# Backyard Wildlife



## TigsMom (May 5, 2014)

This is probably the most active Spring in regards to wildlife in my yard. Momma


Dove is hatching her 2nd batch of eggs. 2 Desert Iguanas were "playing" in the yard next door. Say's Phoebe has two growing babies in her usual nest on a pillar of our front porch. Momma and Baby Cottontails are bounding through the back yard. Lizards and Geckos are out and about. Quail are nesting somewhere in the backyard. Hummingbird feeders need filling every other day. Orioles and Sparrows are drinking from the feeders, we've just had a few 102 and 103 deg days. Tastes of summer temps mixed with Spring are really getting the wildlife out and about. Really enjoying watching them and taking oodles of pics.


----------



## wellington (May 5, 2014)

Wow, nice pics. I would love to,have lizards wild in my yard. The one in the pic is really cute. Can't believe the Sove just sits there while you pet it. Nice, really nice.


----------



## TigsMom (May 5, 2014)

I've taken so many pics of Momma Dove on her nest over the past few weeks, she's gotten used to me. This time I was an inch away with my iphone camera and decided she was calm enough I could try to pet her. LOL I couldn't believe she stayed a bit for a pet. Guessing she was protecting her eggs which were about to hatch, because the next day... Today, I got a great pic of her very new hatchling. I've named the baby Dove "Phyllis", the other will be "Dillar". LOL sort of the same hair style don't ya' think?


----------



## happyjoyjoy (May 5, 2014)

I have 5 hummingbird nests in my backyard they are the cutest things ever  it's a lot of fun to watch the mommas go back n forth.


----------



## bouaboua (May 5, 2014)

I had a couple dove come to my porch to nest and lay eggs. we watching the young's to learn fly and finally flyaway. It is very interesting, grateful anf thankful to watch the life continue.


----------



## TigsMom (May 6, 2014)

The hummingbirds are my favorite! I have 4 feeders and get about 20 Hummingbirds during migration season. Typically, have around 8 that stay here year round. I buy sugar by the 25 pound bag and it lasts about 3 months, that's a whole lot of sugar water for the hummingbirds. I really am tickled to watch all the wildlife and so many pictures (almost as many as my Grand kids, LOL).


----------



## Yvonne G (May 6, 2014)

I have a pair of phoebes right above my back door. I just love watching those little guys. Last year they built their nest in that spot, and now this year the nest looks like two nests joined together. Because its up so high I never get to see the eggs or babies. But I love having them there.


----------



## TigsMom (May 6, 2014)

This nest is on top of a pillar, I have a chair just below that I climb up to get the pics. The Iphone makes it easy to reach up and snap some decent pics.
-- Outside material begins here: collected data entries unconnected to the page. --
import Literature.LinearAlgebra.QuadraticForm.CartanDieudonne
import Mathlib.LinearAlgebra.Determinant
import Mathlib.LinearAlgebra.Projection
import Mathlib.FieldTheory.IsAlgClosed.Basic
import Mathlib.Algebra.Polynomial.Roots
import HarnessLib

/-!
# Special orthogonal transformations supported on a nondegenerate subspace are products of hyperbolic rotations

Generic linear algebra for the integration step ("a tensor killed by `𝔰𝔬` is fixed by `SO`") of
the tree's elementary proof of Zarhin's theorem on the Hodge group of a Hodge structure of K3 type
(Huybrechts, *Lectures on K3 Surfaces*, Thm. 3.3.9: `Hdg(T) = SO(T, Ψ)` for `E = End_Hdg(T)` totally
real; there an element `g ∈ SO(T, Ψ)(E)` acts on `V_ℂ = ⊕_σ V_σ` through `g_σ ∈ SO(V_σ)` and the
identity on the other summands). Over a field `K` with `2 ≠ 0`, for a nondegenerate symmetric
bilinear form `B` on a finite-dimensional `V`:

* `exists_eq_prod_reflections_of_forall_mem_orthogonal` — Cartan–Dieudonné RELATIVE to a
  nondegenerate subspace `U`: a `B`-orthogonal `σ` which is the identity on `U^⊥` is a product of
  reflections along non-isotropic vectors OF `U` (from the tree's absolute version
  `Literature.LinearAlgebra.QuadraticForm.exists_eq_prod_reflections`, Iversen, *Hyperbolic
  Geometry*, I §2, applied to `σ|_U` and `B|_U`);
* `det_reflection`: `det τ_n = -1`, hence a special orthogonal `σ` is a product of an EVEN number of
  reflections (`even_length_of_det_eq_one`);
* hyperbolic pairs and rotations: in a nondegenerate plane over an algebraically closed field there
  is a hyperbolic pair `e, f` (`B(e,e) = B(f,f) = 0`, `B(e,f) = 1`; `exists_hyperbolic_pair`), the
  product of two reflections along non-isotropic vectors of the plane is the **hyperbolic rotation**
  `rotation B e f z : e ↦ z e, f ↦ z⁻¹ f, x ↦ x (x ⊥ e, f)` (`reflection_mul_reflection_eq_rotation`),
  whose "logarithm" is the `B`-antisymmetric `rotationGenerator B e f : e ↦ e, f ↦ -f, x ↦ 0`;
* `exists_forall_planeDiscr_ne_zero`: a "generic pivot" — a non-isotropic `p ∈ U` spanning a
  nondegenerate plane with each of finitely many given non-isotropic vectors (a finite union of
  proper quadrics does not cover `U`; needs `K` infinite and `dim U ≥ 2`), used to rewrite
  `τ_a τ_b = (τ_a τ_p)(τ_p τ_b)` with both planes nondegenerate;
* **main theorem** `exists_eq_prod_rotations`: over an algebraically closed field of characteristic
  `≠ 2`, a `B`-orthogonal `σ` of determinant `1` which is the identity on `U^⊥` (`U` nondegenerate,
  `dim U ≥ 2`) is a product of hyperbolic rotations `rotation B eᵢ fᵢ zᵢ` with hyperbolic pairs
  `eᵢ, fᵢ ∈ U` (E. Artin, *Geometric Algebra*, Ch. III §3–4 and Thm. 3.20; this is the classical
  statement "`SO` is generated by the rotations in nondegenerate planes", in a form carrying the
  support `U`).

No named facts are introduced; the only definitions are `rotation`, `rotationGenerator` and
`planeDiscr` (the Gram determinant of two vectors).

## References

* E. Artin, *Geometric Algebra*, Interscience (1957), Ch. III, §3–4, Thm. 3.20.
* B. Iversen, *Hyperbolic Geometry*, CUP (1992), Ch. I §2 (reflections, generation).
* D. Huybrechts, *Lectures on K3 Surfaces*, CUP (2016), Thm. 3.3.9.
-/

noncomputable section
The Say's Phoebe or the original's babies, come back and nest year after year (over the past 16 years) at my front door. It's good and protected, but you'd think they'd find another spot that has less human traffic, not be mention a crazed women with a camera! LOL So many pictures, I even have a few of them saying "CHEESE".


----------



## Jacqui (May 6, 2014)

happyjoyjoy said:


> I have 5 hummingbird nests in my backyard they are the cutest things ever  it's a lot of fun to watch the mommas go back n forth.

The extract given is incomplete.